The Trump Administration released final rules in mid-June on Association Health Plans with final rules on short-term, limited-duration insurance plans (STIs) due in September. There’s been a lot of ink spilled on those topics and what they may do to either undercut the ACA or provide employers and employees with more coverage options, depending on where you sit in the political debate.
These acronyms are a distraction. The order we should keep our eyes on is the third part of the order, the one on health reimbursement arrangements, or HRAs.
At the end of 2016, as one of his final acts as President, Barack Obama signed into law the “21st Century Cures Act.” Within that broad-based bill was a stipulation overturning previous IRS guidance on HRA use, which essentially allowed small business owners (50 or fewer employees) to give their employees money to shop for individual health coverage — and potentially ACA-subsidized coverage.
This move was significant for two reasons. First, it encouraged employers to give employees a lump-sum to then shop for their own coverage rather than selecting employer-sponsored, payroll-deducted coverage. Second, it allowed for HRAs to be the vehicle for this contribution, thereby enabling employers to maintain tax preference without the added administrative burdens of offering employer-sponsored health insurance.
President Trump wants to allow for HRAs to be used for non-group coverage to employers of all sizes, not just small employers.
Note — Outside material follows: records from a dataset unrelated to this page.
import Literature.NumberTheory.GaloisRepresentations.TateLocalH2Nonvanishing
import Literature.NumberTheory.GaloisRepresentations.TateLocalH2Pigeonhole
import Literature.NumberTheory.GaloisRepresentations.TateH2VanishingCorestriction
import HarnessLib

/-!
# `H²(Γ_K, ℤ/p) ≠ 0` and `dim H²(Γ_K, ℤ/p) ≤ 1` for a local field `K ∋ ζ_p` — coefficients `ZMod p`

Topic `NumberTheory/GaloisRepresentations`; namespace `Literature.NumberTheory.GaloisRepresentations`.
Proof file: theorems only (no definition, no instance, no named fact).

`K` is a non-archimedean local field of characteristic `0` containing a primitive `p`-th root of unity
(`p` prime), `Γ_K` its absolute Galois group.  The tree proves, in the explicit model "locally
constant `p`-torsion cochains `Γ_K × Γ_K → ℚ/ℤ`, trivial action":

* `exists_twoCocycle_not_pTorsionCoboundary_of_isPrimitiveRoot` — `H²(Γ_K, ℤ/p) ≠ 0` (Serre, Durham
  1977, §6.5 (b): "`Br_p(K) = ℤ/pℤ` … `δ` is non-zero");
* `twoCocycle_addCircle_pigeonhole_of_isPrimitiveRoot` — among `p + 1` classes two coincide
  (`|H²(Γ_K, μ_p)| = p`, Serre, *Corps locaux* XIII §3).

This file rewrites both with coefficients in the FIELD `ZMod p` (the convention of abc-iut-w5-d055's
abstract Neukirch files `NeukirchAbstract*.lean`, where `R` is a field and no torsion side condition
is carried), through the embedding `ZMod p ↪ ℚ/ℤ`, `k ↦ k/p`, whose image is the `p`-torsion
(`zmod_exists_addMonoidHom_addCircle`):

* `exists_twoCocycle_zmod_not_coboundary_of_isPrimitiveRoot` — there is a locally constant
  `2`-cocycle `Γ_K × Γ_K → ZMod p` which is not the coboundary of any locally constant cochain;
* `twoCocycle_zmod_dim_le_one_of_isPrimitiveRoot` — if `f` is such a non-cobounding cocycle then every
  locally constant `2`-cocycle `g` is `c • f` plus a coboundary for some `c : ZMod p`
  ("`dim_{𝔽_p} H²(Γ_K, ℤ/p) ≤ 1`"; from the pigeonhole applied to `f, g, g - f, …, g - (p-1) f`).

These are the "local type" inputs (AxLn)/(AxD) of Neukirch's characterisation of decomposition
groups ([NSW] (12.1.9)) at the absolute Galois group of a local field; their transport to
`D_𝔓 ∩ W ≤ Γ_F` (`F` a number field) is `DecompositionSubgroupLocalTypeCochains.lean`.

## References

* J.-P. Serre, *Modular forms of weight one and Galois representations* (Durham 1977), §6.5 (b).
  [SerreDurham1977]
* J.-P. Serre, *Local Fields* (1979), XIII §3. [SerreLocalFields1979]
* J. Neukirch, A. Schmidt, K. Wingberg, *Cohomology of Number Fields* (2008), (12.1.9).
  [NeukirchSchmidtWingberg2008]
-/

noncomputable section

open Function Field

namespace Literature.NumberTheory.GaloisRepresentations

section Local

variable (F : Type) [Field F] [ValuativeRel F] [TopologicalSpace F] [IsNonarchimedeanLocalField F]
  [CharZero F]

/-- **`H²(Γ_K, ℤ/p) ≠ 0` for a local field `K ∋ ζ_p`, coefficients `ZMod p`.**  If `ζ ∈ K` is a
primitive `p`-th root of unity (`p` prime) there is a locally constant `2`-cocycle
`d : Γ_K × Γ_K → ZMod p` (trivial action) which is not the coboundary `(σ, τ) ↦ β σ + β τ - β (σ τ)`
of any locally constant `β : Γ_K → ZMod p` — the `ℚ/ℤ`-valued `p`-torsion class of
`exists_twoCocycle_not_pTorsionCoboundary_of_isPrimitiveRoot` (Serre, Durham 1977, §6.5 (b)) read
through `ZMod p ≅ (1/p)ℤ/ℤ ⊆ ℚ/ℤ`. [cite: SerreDurham1977, §6.5 (b)] -/
theorem exists_twoCocycle_zmod_not_coboundary_of_isPrimitiveRoot {p : ℕ} (hp : p.Prime) {ζ : F}
    (hζ : IsPrimitiveRoot ζ p) :
    ∃ d : absoluteGaloisGroup F → absoluteGaloisGroup F → ZMod p,
      IsLocallyConstant (Function.uncurry d) ∧
      (∀ σ τ υ, d σ τ + d (σ * τ) υ = d τ υ + d σ (τ * υ)) ∧
      ∀ β : absoluteGaloisGroup F → ZMod p, IsLocallyConstant β →
        ¬ ∀ σ τ, d σ τ = β σ + β τ - β (σ * τ) := by
  classical
  obtain ⟨d₀, hlc, hcoc, hptor, hncob⟩ :=
    exists_twoCocycle_not_pTorsionCoboundary_of_isPrimitiveRoot F hp hζ
  obtain ⟨e, he_inj, -, he_surj⟩ := zmod_exists_addMonoidHom_addCircle hp.pos
  -- `g` = a set-theoretic inverse of `e` on its image (the `p`-torsion)
  let g : AddCircle (1 : ℚ) → ZMod p := Function.invFun e
  have hge : ∀ x : AddCircle (1 : ℚ), p • x = 0 → e (g x) = x := fun x hx =>
    Function.invFun_eq (he_surj x hx)
  -- `d = e⁻¹ ∘ d₀`
  refine ⟨fun σ τ => g (d₀ σ τ), hlc.comp g, fun σ τ υ => he_inj ?_, fun β hβ hcob => ?_⟩
  · rw [map_add, map_add, hge _ (hptor σ τ), hge _ (hptor _ _), hge _ (hptor _ _),
      hge _ (hptor _ _)]
    exact hcoc σ τ υ
  · -- `d₀ = e ∘ d = ∂ (e ∘ β)`, a `p`-torsion locally constant coboundary: contradiction
    refine hncob (fun σ => e (β σ)) (hβ.comp e) (fun σ => ?_) (fun σ τ => ?_)
    · rw [← map_nsmul, nsmul_eq_mul, ZMod.natCast_self, zero_mul, map_zero]
    · have h1 : g (d₀ σ τ) = β σ + β τ - β (σ * τ) := hcob σ τ
      rw [← hge _ (hptor σ τ), h1, map_sub, map_add]

/-- **`dim H²(Γ_K, ℤ/p) ≤ 1` for a local field `K ∋ ζ_p`, coefficients `ZMod p`** (cochain form of
`|H²(Γ_K, μ_p)| = p`, Serre *Local Fields* XIII §3; [NSW] (7.1.8)): if `f` is a locally constant
`2`-cocycle `Γ_K × Γ_K → ZMod p` which is NOT a coboundary, then every locally constant `2`-cocycle
`g` differs from some multiple `c • f` (`c : ZMod p`) by the coboundary of a locally constant
cochain.  Proof: apply the pigeonhole `twoCocycle_addCircle_pigeonhole_of_isPrimitiveRoot` to the
`p + 1` cocycles `g - i • f` (`i < p`) and `f` (read in `ℚ/ℤ` via `k ↦ k/p`); a coincidence between
two of the first kind forces `f` to bound (excluded), any other coincidence is the claim.
[cite: SerreLocalFields1979, XIII §3] -/
theorem twoCocycle_zmod_dim_le_one_of_isPrimitiveRoot {p : ℕ} (hp : p.Prime) {ζ : F}
    (hζ : IsPrimitiveRoot ζ p)
    (f g : absoluteGaloisGroup F → absoluteGaloisGroup F → ZMod p)
    (hflc : IsLocallyConstant (Function.uncurry f))
    (hfcoc : ∀ σ τ υ, f σ τ + f (σ * τ) υ = f τ υ + f σ (τ * υ))
    (hglc : IsLocallyConstant (Function.uncurry g))
    (hgcoc : ∀ σ τ υ, g σ τ + g (σ * τ) υ = g τ υ + g σ (τ * υ))
    (hf : ∀ β : absoluteGaloisGroup F → ZMod p, IsLocallyConstant β →
      ¬ ∀ σ τ, f σ τ = β σ + β τ - β (σ * τ)) :
    ∃ (c : ZMod p) (β : absoluteGaloisGroup F → ZMod p), IsLocallyConstant β ∧
      ∀ σ τ, g σ τ - c * f σ τ = β σ + β τ - β (σ * τ) := by
  classical
  haveI : Fact p.Prime := ⟨hp⟩
  obtain ⟨e, he_inj, -, he_surj⟩ := zmod_exists_addMonoidHom_addCircle hp.pos
  let ginv : AddCircle (1 : ℚ) → ZMod p := Function.invFun e
  have hge : ∀ x : AddCircle (1 : ℚ), p • x = 0 → e (ginv x) = x := fun x hx =>
    Function.invFun_eq (he_surj x hx)
  have hpe : ∀ k : ZMod p, p • e k = 0 := fun k => by
    rw [← map_nsmul, nsmul_eq_mul, ZMod.natCast_self, zero_mul, map_zero]
  -- the `p + 1` cochains `h i = g - i • f` (`i < p`) and `h p = f`, with coefficients `ZMod p`
  let h : Fin (p + 1) → absoluteGaloisGroup F → absoluteGaloisGroup F → ZMod p := fun i σ τ =>
    if (i : ℕ) < p then g σ τ - ((i : ℕ) : ZMod p) * f σ τ else f σ τ
  have hlast : ∀ i : Fin (p + 1), ¬ (i : ℕ) < p → (i : ℕ) = p := fun i hi => by omega
  have hh_lt : ∀ i : Fin (p + 1), (i : ℕ) < p →
      h i = fun σ τ => g σ τ - ((i : ℕ) : ZMod p) * f σ τ := fun i hi => by
    funext σ τ; simp only [h, if_pos hi]
  have hh_p : ∀ i : Fin (p + 1), ¬ (i : ℕ) < p → h i = f := fun i hi => by
    funext σ τ; simp only [h, if_neg hi]
  have hhlc : ∀ i, IsLocallyConstant (Function.uncurry (h i)) := by
    intro i
    by_cases hi : (i : ℕ) < p
    · rw [hh_lt i hi]
      exact hglc.comp₂ hflc (fun x y => x - ((i : ℕ) : ZMod p) * y)
    · rw [hh_p i hi]; exact hflc
  have hhcoc : ∀ i σ τ υ, h i σ τ + h i (σ * τ) υ = h i τ υ + h i σ (τ * υ) := by
    intro i σ τ υ
    by_cases hi : (i : ℕ) < p
    · rw [hh_lt i hi]
      linear_combination hgcoc σ τ υ - ((i : ℕ) : ZMod p) * hfcoc σ τ υ
    · rw [hh_p i hi]; exact hfcoc σ τ υ
  -- read in `ℚ/ℤ` and apply the pigeonhole
  obtain ⟨i, j, hij, β₀, hβ₀lc, hβ₀p, hβ₀⟩ :=
    twoCocycle_addCircle_pigeonhole_of_isPrimitiveRoot F hp hζ (fun i σ τ => e (h i σ τ))
      (fun i => (hhlc i).comp e) (fun i σ τ υ => by
        rw [← map_add, ← map_add, hhcoc i σ τ υ]) (fun i σ τ => hpe _)
  -- back to `ZMod p`: `h i - h j = ∂ β` with `β = e⁻¹ ∘ β₀`
  let β : absoluteGaloisGroup F → ZMod p := fun σ => ginv (β₀ σ)
  have hβlc : IsLocallyConstant β := hβ₀lc.comp ginv
  have hβe : ∀ σ, e (β σ) = β₀ σ := fun σ => hge _ (hβ₀p σ)
  have hdiff : ∀ σ τ, h i σ τ - h j σ τ = β σ + β τ - β (σ * τ) := fun σ τ => he_inj (by
    rw [map_sub, map_sub, map_add, hβe, hβe, hβe]; exact hβ₀ σ τ)
  -- case analysis on which of `i`, `j` is the extra index `p`
  by_cases hi : (i : ℕ) < p <;> by_cases hj : (j : ℕ) < p
  · -- both `< p`: `(j - i) • f = ∂β` with `j ≠ i` in `ZMod p`, so `f` bounds — excluded
    exfalso
    have hij' : ((j : ℕ) : ZMod p) - ((i : ℕ) : ZMod p) ≠ 0 := by
      intro h0
      apply hij
      apply Fin.ext
      have h1 : ((j : ℕ) : ZMod p) = ((i : ℕ) : ZMod p) := sub_eq_zero.mp h0
      rw [ZMod.natCast_eq_natCast_iff'] at h1
      rw [Nat.mod_eq_of_lt hj, Nat.mod_eq_of_lt hi] at h1
      exact h1.symm
    have hunit : IsUnit (((j : ℕ) : ZMod p) - ((i : ℕ) : ZMod p)) := isUnit_iff_ne_zero.mpr hij'
    obtain ⟨u, hu⟩ := hunit.exists_left_inv
    refine hf (fun σ => u * β σ) (hβlc.comp (fun x => u * x)) (fun σ τ => ?_)
    have hd := hdiff σ τ
    rw [hh_lt i hi, hh_lt j hj] at hd
    -- `hd : (g - i f) - (g - j f) = ∂β`, i.e. `(j - i) f = ∂β`
    have h2 : (((j : ℕ) : ZMod p) - ((i : ℕ) : ZMod p)) * f σ τ = β σ + β τ - β (σ * τ) := by
      rw [← hd]; ring
    calc f σ τ = u * ((((j : ℕ) : ZMod p) - ((i : ℕ) : ZMod p)) * f σ τ) := by
            rw [← mul_assoc, hu, one_mul]
      _ = u * β σ + u * β τ - u * β (σ * τ) := by rw [h2]; ring
  · -- `i < p`, `j = p`: `(g - i f) - f = ∂β`
    refine ⟨((i : ℕ) : ZMod p) + 1, β, hβlc, fun σ τ => ?_⟩
    have hd := hdiff σ τ
    rw [hh_lt i hi, hh_p j hj] at hd
    rw [← hd]; ring
  · -- `i = p`, `j < p`: `f - (g - j f) = ∂β`
    refine ⟨((j : ℕ) : ZMod p) + 1, fun σ => -β σ, hβlc.neg, fun σ τ => ?_⟩
    have hd := hdiff σ τ
    rw [hh_p i hi, hh_lt j hj] at hd
    have hd' : g σ τ - (((j : ℕ) : ZMod p) + 1) * f σ τ = -(β σ + β τ - β (σ * τ)) := by
      rw [← hd]; ring
    rw [hd']; ring
  · -- both `= p`: impossible since `i ≠ j`
    exfalso
    exact hij (Fin.ext ((hlast i hi).trans (hlast j hj).symm))

end Local

end Literature.NumberTheory.GaloisRepresentations

end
If regulatory language makes the same approach for small businesses available to businesses of any size, broker and consultants should view this as an industry-redefining disruption.
Over the past decade, there was much speculation — and some very large corporate bets made — on the shift from defined-benefit to defined-contribution for employer healthcare benefits. In this scenario, rising costs combined with increased need for healthcare consumerism would lead employers to shift employees to HDHPs en masse and give them both a defined contribution through an HRA and/or non-HRA funds to shop for benefits on a private exchange, as well as an HSA contribution. Such arrangements were highly marketed but few companies took to them because they rightly saw it as just another thing they would have to manage. They were being asked to make it easier and more consumer-friendly for their employees at the expense of making it more burdensome for their administrators.
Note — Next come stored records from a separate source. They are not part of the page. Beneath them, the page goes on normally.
import Summits.MatrixMultiplication.OmegaCensus.ThreeSetZ5Z5CoverKitE3Split
import Summits.MatrixMultiplication.OmegaCensus.DominoZ5Z5Data19S5
import HarnessLib

/-!
# Three-margin cover computations for `(1,9,12)@325`, hole class `σ = 5`, flagged row `5`, column group `2`, first half (part B1)

ω-census `pub-omega`, family (b3), seat pub-omega-group gen 38.  Framing: lottery ticket; floor = certified bounds/negative ranges.
VALUE: kernel computations of the `ℤ₅²` stage of the census cell `(1,9,12)@325` of `ℤ₅ × ℤ₆₅` (design `HOME/pub-omega-group-g37/DESIGN-1-9-12.md`);
NOT progress on ω.  Column group `2` of this row (≈ 218k enumeration nodes) hit '(kernel) excessive memory consumption' on one farm node
as a single `decide` (p665304), so it is computed in two halves of 4 columns (`List.take 4` / `List.drop 4`), recombined by
`coverGenE3_of_halves` in the assembly.
-/

namespace Summit.MatrixMultiplication.OmegaCensus

namespace Z5Z5ThreeSet

open ZpZpDomino

set_option maxRecDepth 100000 in
set_option maxHeartbeats 4000000 in
/-- Cover computation: flagged row `5`, column group `2`, first half (4 columns). [folklore] -/
theorem cov19s5_r5_c2a : coverGenE3 tree19s5 exc19s5 10 (rowWs 5 10) (diagIdx 5) [flR19s5.getD 5 []] ((flCg19s5.getD 2 []).take 4)
    flD19s5 (offs 5 10) (off 5 10 1) (off 5 10 2) = true := by decide +kernel

end Z5Z5ThreeSet

end Summit.MatrixMultiplication.OmegaCensus
import Summits.AtomisticToContinuum.Crystallization.Theorems.FreeSplittingCertificatesStrictSplittingRuleCoreFirstOrderDesignGeometry

/-!
# `StrictSplittingRule` (stmt-AtomisticToContinuum-12560), line `birth`, stub `stub_coreFirstOrderDesign` (H1):
# II. the line truss of the relaxed hcp crystal

Helper file (no item closed).  The first-order design routes the radial load `W′(‖x‖²) x` of the site at
relative position `x = V c d` (`c` the parity of the receiver, `d` the index difference; `V true d = y_d`,
`V false d = −y_{−d}`, `y = hcpSite a h`) along the four Bravais index lines through it: the frame component
`λ_s ⟪x, y_s⟫ y_s` travels along `d + ℤ s`.  The "definitions" are hypotheses (`hV`, `hF`, `hτ`) on function
variables, instantiated by `rfl` in the final file:
* `F c s d n = W′(‖V c (d + n•s)‖²)⟪V c (d + n•s), y_s⟫`, the load line — summable and SUMMING TO ZERO
  (`h1_line_sum`: antisymmetric about the foot of the perpendicular from the root by half-integrality);
* `τ c s d`, the tension of the directed stencil bond `d → d + s`: the outgoing tail `Σ_{m ≥ 1} F_m` if the bond
  points away from the root, else (the same number) minus the incoming part `−Σ_{m ≤ 0} F_m`;
* `h1_tau_rec` (node equilibrium `τ(d − s) − τ(d) = F c s d 0`) and `h1_tau_bound`
  (`|τ c s d| ≤ K(a,h) (1 + ‖V c d‖)⁻⁶`: tails of `r⁻⁷` loads on the far side of the node, `h1_master`).
All `[folklore]` (statics of a one-dimensional truss; cf. FrieseckeTheil2002, HudsonOrtner2011).
-/
noncomputable section

namespace Summit.AtomisticToContinuum.Crystallization.Theorems.StrictSplittingRuleBirth

open scoped BigOperators
open Literature.MathematicalPhysics.StatisticalMechanics
open Summit.AtomisticToContinuum.Crystallization.Theorems.PalmUnimodularRigidity.LayeredLawsSelectHcp

/-! ## §1 The outgoing tail of a load line -/

/-- **The outgoing tail of a load line.**  For `‖v‖, ‖e‖ ≥ ρ₀ > 0` and `⟪v, e⟫ ≥ 0` the loads at `v + (m+1) e`,
`m ≥ 0`, are absolutely summable with `Σ_m |W′(‖·‖²)⟪·, e⟫| ≤ (8/3)·C_W·‖v‖⁻⁶`, `C_W = ½(1 + ρ₀⁻⁶)` (`|W′| ≤ C_W σ⁻⁴`,
`‖v + t e‖² ≥ ‖v‖² + t²‖e‖² ≥ (‖v‖ + t‖e‖)²/2`, telescoping `Σ (‖v‖ + (m+1)‖e‖)⁻⁷ ≤ ‖v‖⁻⁶/(6‖e‖)`). [folklore] -/
theorem h1_master {ρ₀ : ℝ} (hρ : 0 < ρ₀) {v e : EuclideanSpace ℝ (Fin 3)} (hv : ρ₀ ≤ ‖v‖) (he : ρ₀ ≤ ‖e‖)
    (hve : 0 ≤ inner ℝ v e) :
    (Summable fun m : ℕ => ljSqDeriv (‖v + ((m : ℝ) + 1) • e‖ ^ 2) * inner ℝ (v + ((m : ℝ) + 1) • e) e) ∧
      ∑' m : ℕ, |ljSqDeriv (‖v + ((m : ℝ) + 1) • e‖ ^ 2) * inner ℝ (v + ((m : ℝ) + 1) • e) e| ≤
        8 / 3 * (1 / 2 * (1 + ((ρ₀ ^ 2)⁻¹) ^ 3)) * (‖v‖⁻¹) ^ 6 := by
  set C : ℝ := 1 / 2 * (1 + ((ρ₀ ^ 2)⁻¹) ^ 3) with hC
  have hC0 : 0 ≤ C := by positivity
  have hvpos : 0 < ‖v‖ := hρ.trans_le hv
  have hepos : 0 < ‖e‖ := hρ.trans_le he
  have hpt : ∀ m : ℕ, |ljSqDeriv (‖v + ((m : ℝ) + 1) • e‖ ^ 2) * inner ℝ (v + ((m : ℝ) + 1) • e) e| ≤
      16 * C * ‖e‖ * ((‖v‖ + ((m : ℝ) + 1) * ‖e‖)⁻¹) ^ 7 := by
    intro m
    have ht : (0 : ℝ) < (m : ℝ) + 1 := by positivity
    have hsq : ‖v‖ ^ 2 + ((m : ℝ) + 1) ^ 2 * ‖e‖ ^ 2 ≤ ‖v + ((m : ℝ) + 1) • e‖ ^ 2 := by
      rw [norm_add_sq_real, real_inner_smul_right, norm_smul, Real.norm_eq_abs, abs_of_pos ht]
      nlinarith [hve]
    have hρv : ρ₀ ^ 2 ≤ ‖v‖ ^ 2 := pow_le_pow_left₀ hρ.le hv 2
    have hσ₀ : ρ₀ ^ 2 ≤ ‖v + ((m : ℝ) + 1) • e‖ ^ 2 := hρv.trans (le_trans (by nlinarith) hsq)
    have hW := h1_abs_ljSqDeriv_le (by positivity : (0 : ℝ) < ρ₀ ^ 2) hσ₀
    have hin : |inner ℝ (v + ((m : ℝ) + 1) • e) e| ≤ ‖v + ((m : ℝ) + 1) • e‖ * ‖e‖ :=
      abs_real_inner_le_norm _ _
    set S : ℝ := ‖v‖ + ((m : ℝ) + 1) * ‖e‖ with hS
    have hSpos : 0 < S := by positivity
    have hwle : ‖v + ((m : ℝ) + 1) • e‖ ≤ S := by
      calc ‖v + ((m : ℝ) + 1) • e‖ ≤ ‖v‖ + ‖((m : ℝ) + 1) • e‖ := norm_add_le _ _
        _ = S := by rw [norm_smul, Real.norm_eq_abs, abs_of_pos ht]
    have hw2 : S ^ 2 / 2 ≤ ‖v + ((m : ℝ) + 1) • e‖ ^ 2 := by
      refine le_trans ?_ hsq
      rw [hS]
      nlinarith [sq_nonneg (‖v‖ - ((m : ℝ) + 1) * ‖e‖)]
    have hinv1 : (‖v + ((m : ℝ) + 1) • e‖ ^ 2)⁻¹ ≤ 2 * (S⁻¹) ^ 2 := by
      calc (‖v + ((m : ℝ) + 1) • e‖ ^ 2)⁻¹ ≤ (S ^ 2 / 2)⁻¹ := inv_anti₀ (by positivity) hw2
        _ = 2 * (S⁻¹) ^ 2 := by rw [inv_div, inv_pow]; ring
    have hinv : ((‖v + ((m : ℝ) + 1) • e‖ ^ 2)⁻¹) ^ 4 ≤ 16 * (S⁻¹) ^ 8 := by
      calc ((‖v + ((m : ℝ) + 1) • e‖ ^ 2)⁻¹) ^ 4 ≤ (2 * (S⁻¹) ^ 2) ^ 4 :=
            pow_le_pow_left₀ (by positivity) hinv1 4
        _ = 16 * (S⁻¹) ^ 8 := by ring
    calc |ljSqDeriv (‖v + ((m : ℝ) + 1) • e‖ ^ 2) * inner ℝ (v + ((m : ℝ) + 1) • e) e|
        = |ljSqDeriv (‖v + ((m : ℝ) + 1) • e‖ ^ 2)| * |inner ℝ (v + ((m : ℝ) + 1) • e) e| := abs_mul _ _
      _ ≤ (C * ((‖v + ((m : ℝ) + 1) • e‖ ^ 2)⁻¹) ^ 4) * (‖v + ((m : ℝ) + 1) • e‖ * ‖e‖) :=
          mul_le_mul hW hin (abs_nonneg _) (by positivity)
      _ ≤ (C * (16 * (S⁻¹) ^ 8)) * (S * ‖e‖) := by gcongr
      _ = 16 * C * ‖e‖ * (S⁻¹) ^ 7 := by field_simp
  obtain ⟨hts, htb⟩ := h1_tail_bound hvpos hepos
  have hdom : Summable fun m : ℕ => 16 * C * ‖e‖ * ((‖v‖ + ((m : ℝ) + 1) * ‖e‖)⁻¹) ^ 7 := hts.mul_left _
  have hsum : Summable fun m : ℕ =>
      ljSqDeriv (‖v + ((m : ℝ) + 1) • e‖ ^ 2) * inner ℝ (v + ((m : ℝ) + 1) • e) e :=
    Summable.of_norm_bounded hdom fun m => by rw [Real.norm_eq_abs]; exact hpt m
  refine ⟨hsum, ?_⟩
  calc ∑' m : ℕ, |ljSqDeriv (‖v + ((m : ℝ) + 1) • e‖ ^ 2) * inner ℝ (v + ((m : ℝ) + 1) • e) e|
      ≤ ∑' m : ℕ, 16 * C * ‖e‖ * ((‖v‖ + ((m : ℝ) + 1) * ‖e‖)⁻¹) ^ 7 :=
        Summable.tsum_le_tsum hpt hsum.abs hdom
    _ = 16 * C * ‖e‖ * ∑' m : ℕ, ((‖v‖ + ((m : ℝ) + 1) * ‖e‖)⁻¹) ^ 7 := tsum_mul_left
    _ ≤ 16 * C * ‖e‖ * ((‖v‖⁻¹) ^ 6 / (6 * ‖e‖)) := by gcongr
    _ = 8 / 3 * C * (‖v‖⁻¹) ^ 6 := by field_simp; ring

/-! ## §2 Bond vectors seen from either sublattice -/

section Bond

variable {a h : ℝ} {V : Bool → ℤ × ℤ × ℤ → EuclideanSpace ℝ (Fin 3)}

/-- From an even-layer site the bond vector of index difference `d` is `y_d`. [folklore] -/
theorem h1_V_true (hV : ∀ c d, V c d = if c = true then hcpSite a h d else -hcpSite a h (-d)) (d : ℤ × ℤ × ℤ) :
    V true d = hcpSite a h d := by simp [hV]

/-- From an odd-layer site it is `−y_{−d}`. [folklore] -/
theorem h1_V_false (hV : ∀ c d, V c d = if c = true then hcpSite a h d else -hcpSite a h (-d)) (d : ℤ × ℤ × ℤ) :
    V false d = -hcpSite a h (-d) := by simp [hV]

/-- `V c 0 = 0`. [folklore] -/
theorem h1_V_zero (hV : ∀ c d, V c d = if c = true then hcpSite a h d else -hcpSite a h (-d)) (c : Bool) :
    V c 0 = 0 := by cases c <;> simp [hV, hcpSite_zero]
The Trump Administration’s proposed expansion, while not final yet, is different. Never before has there been a vehicle for large employers to send employees to the individual market and maintain the tax advantage of paying for employee health coverage. And never before have employees stood to potentially pay less on the open market than for employer coverage, thanks to ACA subsidies.
A number of organizations are now providing a service whereby they handle the monthly billing on behalf of their employer customers. The core of this service is not to find benefits for customers but to ensure that employees have the funds to pay their monthly premiums on their individual coverage, and they make sure that employers get back any funds not used by employees over the course of the plan year.
It’s a huge decline in administration required by employers while taking care of an onerous part of the process for individual. When you compare that to other brokerages’ message of digging in and expending more effort to control your healthcare costs, it would seem that the former would be far more favorable to the latter.
Indeed, some benefit companies seem to be specializing in administering this arrangement for startups and other relatively young companies — which likely don’t have an established broker/consultant relationship and hence a different perspective on the relative pros and cons of offering employer-based insurance.
Changing their minds
Should you be concerned? If you’re unwilling to evolve your business model, then yes. It’s unlikely that HRAs will take over the entire market, just as some companies (and especially public institutions) still offer pensions for retirement. But just like the shift to self-insured has taken hold among a set of activist broker/advisors, a defined-contribution movement could spur a shift in focus from activist program management to administrative efficiency of a different kind, which doesn’t put up a wall between private and public coverage options and hence makes a much less labor-intensive option possible.
To be sure, there are plenty of employers with such ingrained notions of employer-based benefits that they won’t change their minds anytime soon. Plus, in order for such a strategy to work at scale, the ACA’s employer mandate for large employers would have to be repealed or zeroed out, like the Individual Mandate was at the end of last year, and serious improvements would need to happen in the individual market, whose narrative is currently dominated by talk of a “death spiral.”
But according to the annual Kaiser Family Foundation Survey of Employer-Based Benefits, employer-sponsored coverage for small employers has declined more than 13% since 1999. Large groups have stayed relatively steady at 90-95% penetration. But if costs continue to rise and employers start seeing health insurance crowding out other costs — rather, if the crowding out that has already occurred becomes unsustainable, which numerous industry experts have said is reaching unsustainability — then the shift to real defined contribution will be on.